Content starts

import Summits.AtomisticToContinuum.FouriersLaw.Theorems.BondHeatUncertaintyExtensiveSnapshotIrreversibilityEnergyWindowKernelTestClassesA
import Literature.Analysis.FunctionSpaces.SmoothParametricIntegralDominated
import Literature.Analysis.FunctionSpaces.IteratedFDerivParametricIntegral

/-!
# Crux `ExtensiveSnapshotIrreversibility` (stmt-AtomisticToContinuum-9121): the far-side Duhamel split beneath S3, part A — the pieces, and (R2) proved

Cell decomp-a2c, lens «grading / quantitative ladder», generation 82, part A of the node
«HessianSplit» (the glue and the junctions are in `…EnergyWindowHessianSplit`, which imports this
file; the mathematics and the leaf table are in that file's docstring).

CONTENTS.  §1 the three pieces of the far-side split of the Duhamel formula beneath the kernel leaf
S3 `KernelTemperatureLipschitz`: (R2) `EqualTemperatureOrbitSmooth` (`P^0_r h ∈ C²` for
`h ∈ C_c^∞`, `r > 0`), (G2) `EqualTemperatureBathHessian` (fixed-time second-order smoothing of the
equal-temperature semigroup at the bath momenta, `r ∈ [½, 1]`, NO rate), (G2*)
`PerturbedKernelHessianIBP` (fixed-time double integration by parts against the two-temperature
kernel, `s ∈ [½, 1]`, NO rate); §2 measurability of `∂²_{p_b} G` for `G ∈ C²`; §3 ★ (R2) PROVED
(`equalTemperatureOrbitSmooth`): `u_r(w) = ∫ p(r, w, y) h(y) dy` with the jointly smooth transition
density of the tree (`IsTransitionDensity`, `isTransitionDensity_exists` — CEHR Prop. 3.2 from
Hörmander's theorem, PROVED in the tree) is `C^∞` by differentiation under the integral sign to all
orders (`Literature.Analysis.FunctionSpaces.contDiffOn_integral_of_dominated`, local domination:
the partial jets `(y, w) ↦ D^m_w (p(r, w, y) h(y))` are jointly continuous
(`contDiff_iteratedFDeriv_section_right`), hence bounded on `tsupport h × B̄(w₀, 1)`, and vanish
for `y ∉ tsupport h`).

References: N. Cuneo, J.-P. Eckmann, M. Hairer, L. Rey-Bellet, EJP 23 (2018) no. 55, §3 (3.2),
(3.4), Prop 3.2; M. Hairer, J. C. Mattingly, EJP 16 (2011) 658–738, Thm 6.7; D. Nualart, The
Malliavin Calculus and Related Topics (2006), Prop 2.1.4, §2.3; L. Hörmander, The Analysis of
Linear Partial Differential Operators I, Thm 1.1.9 (differentiation under the integral sign).
-/

noncomputable section

namespace Summit.AtomisticToContinuum.FouriersLaw.Theorems.ExtensiveSnapshotIrreversibility.EnergyWindow

open MeasureTheory Filter Topology Real Set Metric
open scoped ENNReal NNReal ContDiff
open Literature.MathematicalPhysics.KineticTheory.HeatConduction
open Literature.Probability.Process
open Literature.Analysis.FunctionSpaces

/-! ## 1. The three new pieces -/

/-- **(R2) `EqualTemperatureOrbitSmooth`** (NEW · WEAKER than the summit · PROVED in §3 below): for
positive parameters, `T > 0`, `N ≥ 1`, every smooth compactly supported `h` and every `r > 0`, the
equal-temperature orbit `u_r = P^0_r h` (`eqKernelFun`) is `C²` — differentiation under
`∫_{supp h} h(y) p(r, ·, y) dy`, `p` the jointly smooth transition density of the tree
(`IsTransitionDensity`).  No `h`-free constant is asserted.
(after CuneoEckmannHairerReyBellet2018, Prop 3.2) [route leaf · named hypothesis of this cell, NOT filed as a literature fact] -/
def EqualTemperatureOrbitSmooth : Prop :=
  ∀ ω₂ lam β γ : ℝ, 0 < ω₂ → 0 < lam → 0 < β → 0 < γ →
    ∀ T : ℝ, 0 < T → ∀ N : ℕ, 0 < N →
      ∀ (h : PhaseSpace N → ℝ), ContDiff ℝ ∞ h → HasCompactSupport h →
        ∀ r : ℝ, 0 < r → ContDiff ℝ 2 (eqKernelFun ω₂ lam β γ T N h r)

/-- **(G2) `EqualTemperatureBathHessian`** (NEW · WEAKER than the summit · ATTACKABLE-L): the
fixed-time second-order smoothing bound of the equal-temperature semigroup in a bath momentum.  For
positive parameters, `T > 0`, `N ≥ 2` and rates `0 < θ < θ' < 1/T` there is `C` with
`|∂_{p_b} ∂_{p_b} P^0_r h (w)| ≤ C e^{θ'H(w)}` for all `r ∈ [½, 1]`, all smooth compactly supported
`|h| ≤ e^{θH}`, both bath sites `b`, all `w` — NO short-time rate (second-order Bismut–Malliavin
formula at time `r ≥ ½`: Malliavin-matrix inverse moments with Lyapunov-weighted dependence on the
start, variation moments, Hölder with CEHR (3.4)).
(after HairerMattingly2011spde, Thm 6.7) (after KusuokaStroock1985, Thm 2.1)
(after CuneoEckmannHairerReyBellet2018, §3 eq. (3.4)) [route leaf · named hypothesis of this cell, NOT filed as a literature fact] -/
def EqualTemperatureBathHessian : Prop :=
  ∀ ω₂ lam β γ : ℝ, 0 < ω₂ → 0 < lam → 0 < β → 0 < γ →
    ∀ T : ℝ, 0 < T → ∀ (N : ℕ) (hN : 2 ≤ N), ∀ θ θ' : ℝ, 0 < θ → θ < θ' → θ' < 1 / T →
      ∃ C : ℝ, ∀ r : ℝ, 1 / 2 ≤ r → r ≤ 1 →
        ∀ (h : PhaseSpace N → ℝ), ContDiff ℝ ∞ h → HasCompactSupport h →
          (∀ y, |h y| ≤ Real.exp (θ * (pinnedChain ω₂ lam β γ).hamiltonian N y)) →
          ∀ b : Fin N, (b = leftBath N hN ∨ b = rightBath N hN) → ∀ w : PhaseSpace N,
            |partialP b (partialP b (eqKernelFun ω₂ lam β γ T N h r)) w| ≤
              C * Real.exp (θ' * (pinnedChain ω₂ lam β γ).hamiltonian N w)

/-- **(G2*) `PerturbedKernelHessianIBP`** (NEW · WEAKER than the summit · ATTACKABLE-L): the
fixed-time double integration by parts against the two-temperature kernel, uniform in the
temperature perturbation.  For positive parameters, `T > 0`, `N ≥ 2` and rates
`0 < θ₁ < θ₂ < 1/T` there are `δ₀ > 0` and `C` with
`|∫ ∂_{p_b} ∂_{p_b} G dP^δ_s(z,·)| ≤ C M e^{θ₂H(z)}` for `|δ| < δ₀`, `s ∈ [½, 1]`, both bath sites,
all `M ≥ 0`, all `G ∈ C²` with `|G| ≤ M e^{θ₁H}`, all `z` — NO short-time rate (second-order
Skorokhod weight of the Malliavin matrix at time `s ≥ ½`, i.e. the Lyapunov-weighted `W^{2,1}`
bound of the smooth density in the arrival bath momentum; truncation `G χ_R`, the cross term removed
by one more integration by parts).
(after Nualart2006, Prop 2.1.4) (after HairerMattingly2011spde, Thm 6.7)
(after CuneoEckmannHairerReyBellet2018, Prop 3.2) [route leaf · named hypothesis of this cell, NOT filed as a literature fact] -/
def PerturbedKernelHessianIBP : Prop :=
  ∀ ω₂ lam β γ : ℝ, 0 < ω₂ → 0 < lam → 0 < β → 0 < γ →
    ∀ T : ℝ, 0 < T → ∀ (N : ℕ) (hN : 2 ≤ N), ∀ θ₁ θ₂ : ℝ, 0 < θ₁ → θ₁ < θ₂ → θ₂ < 1 / T →
      ∃ δ₀ C : ℝ, 0 < δ₀ ∧ ∀ δ : ℝ, |δ| < δ₀ →
        ∀ s : ℝ, 1 / 2 ≤ s → s ≤ 1 → ∀ b : Fin N, (b = leftBath N hN ∨ b = rightBath N hN) →
          ∀ M : ℝ, 0 ≤ M → ∀ G : PhaseSpace N → ℝ, ContDiff ℝ 2 G →
            (∀ w, |G w| ≤ M * Real.exp (θ₁ * (pinnedChain ω₂ lam β γ).hamiltonian N w)) →
            ∀ z : PhaseSpace N,
              |∫ w, partialP b (partialP b G) w ∂(pertKernel ω₂ lam β γ T δ N s z)| ≤
                C * M * Real.exp (θ₂ * (pinnedChain ω₂ lam β γ).hamiltonian N z)

/-! ## 2. `∂_{p_b} ∂_{p_b} G` is measurable for `G ∈ C²` -/

section Calculus

variable {N : ℕ}

/-- For `G ∈ C²`, `∂_{p_b} G = DG · (0, e_b)` is `C¹`. [folklore] -/
theorem contDiff_one_partialP_of_contDiff_two (b : Fin N) {G : PhaseSpace N → ℝ}
    (hG : ContDiff ℝ 2 G) : ContDiff ℝ 1 (partialP b G) := by
  rw [partialP_eq_fderiv (hG.differentiable (by norm_num)) b]
  exact (hG.fderiv_right (m := 1) (by norm_num)).clm_apply contDiff_const

/-- For `G ∈ C²`, `∂_{p_b} ∂_{p_b} G` is continuous, hence measurable. [folklore] -/
theorem measurable_partialP_partialP_of_contDiff_two (b : Fin N) {G : PhaseSpace N → ℝ}
    (hG : ContDiff ℝ 2 G) : Measurable (partialP b (partialP b G)) :=
  (continuous_partialP_of_contDiff b (contDiff_one_partialP_of_contDiff_two b hG)).measurable

end Calculus
/-! ## 3. ★ (R2) is a theorem: `P^0_r h ∈ C^∞` for `h ∈ C_c^∞`, `r > 0` -/

/-- **`u_r = P⁰_r h` is smooth for `h ∈ C_c^∞` and `r > 0`**: write `u_r(w) = ∫ p(r, w, y) h(y) dy`
with the jointly smooth transition density (CEHR Prop. 3.2, in the tree) and differentiate under
the integral sign to all orders (local domination: the jets of `w ↦ p(r, w, y) h(y)` are jointly
continuous in `(y, w)`, hence bounded on `tsupport h × B̄(w₀, 1)`, and vanish for
`y ∉ tsupport h`). [folklore] -/
theorem contDiff_eqKernelFun {ω₂ lam β γ : ℝ} (hω : 0 < ω₂) (hl : 0 < lam) (hβ : 0 < β)
    (hγ : 0 < γ) {T : ℝ} (hT : 0 < T) {N : ℕ} (hN : 0 < N) {h : PhaseSpace N → ℝ}
    (hh : ContDiff ℝ ∞ h) (hhc : HasCompactSupport h) {r : ℝ} (hr : 0 < r) :
    ContDiff ℝ ∞ (eqKernelFun ω₂ lam β γ T N h r) := by
  obtain ⟨p, hp⟩ := isTransitionDensity_exists hω hl.le hβ.le hγ hN hT hT.le
  -- the jointly smooth integrand `G (y, w) = p(r, w, y) h(y)`
  have hG : ContDiff ℝ ∞ fun v : PhaseSpace N × PhaseSpace N => p r v.2 v.1 * h v.1 := by
    have h1 : ContDiff ℝ ∞ fun v : PhaseSpace N × PhaseSpace N => p r v.2 v.1 :=
      hp.1.comp_contDiff
        (f := fun v : PhaseSpace N × PhaseSpace N =>
          ((r, v.2, v.1) : ℝ × PhaseSpace N × PhaseSpace N))
        (contDiff_const.prodMk (contDiff_snd.prodMk contDiff_fst)) fun v => ⟨hr, Set.mem_univ _⟩
    exact h1.mul (hh.comp contDiff_fst)
  have hJ : ∀ m : ℕ, Continuous fun q : PhaseSpace N × PhaseSpace N =>
      iteratedFDeriv ℝ m (fun w : PhaseSpace N => p r w q.1 * h q.1) q.2 := fun m =>
    (contDiff_iteratedFDeriv_section_right hG m).continuous
  -- `u_r` as a Lebesgue integral against the density
  have hfun : eqKernelFun ω₂ lam β γ T N h r = fun w => ∫ y, p r w y * h y := by
    funext w
    unfold eqKernelFun
    rw [hp.kernel_eq hr w, integral_withDensity_ofReal_phaseSpace
      (hp.contDiff_right hr w).continuous.measurable (hp.2.1 r hr w)]
  rw [hfun]
  refine contDiffOn_univ.1 (contDiffOn_integral_of_dominated
    (μ := (volume : Measure (PhaseSpace N))) (f := fun w y => p r w y * h y) isOpen_univ
    (Eventually.of_forall fun y => (hG.comp (contDiff_prodMk_right y)).contDiffOn)
    (fun m w _ => ((hJ m).comp (continuous_id.prodMk continuous_const)).aestronglyMeasurable)
    fun m w₀ _ => ?_)
  obtain ⟨C₀, hC₀⟩ := (hhc.isCompact.prod (isCompact_closedBall w₀ 1)).exists_bound_of_continuousOn
    (hJ m).continuousOn
  have hKm : MeasurableSet (tsupport h) := (isClosed_tsupport h).measurableSet
  refine ⟨1, one_pos, (tsupport h).indicator fun _ => max C₀ 0, ?_,
    Eventually.of_forall fun y w hw => ?_⟩
  · rw [integrable_indicator_iff hKm]
    exact integrableOn_const (hhc.isCompact.measure_lt_top).ne
  · by_cases hy : y ∈ tsupport h
    · rw [Set.indicator_of_mem hy]
      exact (hC₀ (y, w) ⟨hy, ball_subset_closedBall hw⟩).trans (le_max_left _ _)
    · have h0 : (fun w : PhaseSpace N => p r w y * h y) = fun _ => 0 := by
        funext w
        rw [image_eq_zero_of_notMem_tsupport hy, mul_zero]
      rw [Set.indicator_of_notMem hy, h0, iteratedFDeriv_fun_zero, Pi.zero_apply, norm_zero]

/-- ★ **(R2) `EqualTemperatureOrbitSmooth` holds** (from `contDiff_eqKernelFun`). [folklore] -/
theorem equalTemperatureOrbitSmooth : EqualTemperatureOrbitSmooth :=
  fun _ω₂ _lam _β _γ hω hl hβ hγ _T hT _N hN _h hh hhc _r hr =>
    (contDiff_eqKernelFun hω hl hβ hγ hT hN hh hhc hr).of_le (WithTop.coe_le_coe.2 le_top)

end Summit.AtomisticToContinuum.FouriersLaw.Theorems.ExtensiveSnapshotIrreversibility.EnergyWindow

end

Content ends

WORK REQUIRED
In the data above, find the line that contains "is smooth for" and the line that contains "the integral sign to all orders". Repeat exactly those lines and every line between them, and only those.

YOUR RESPONSE
/-- **`u_r = P⁰_r h` is smooth for `h ∈ C_c^∞` and `r > 0`**: write `u_r(w) = ∫ p(r, w, y) h(y) dy`
with the jointly smooth transition density (CEHR Prop. 3.2, in the tree) and differentiate under
the integral sign to all orders (local domination: the jets of `w ↦ p(r, w, y) h(y)` are jointly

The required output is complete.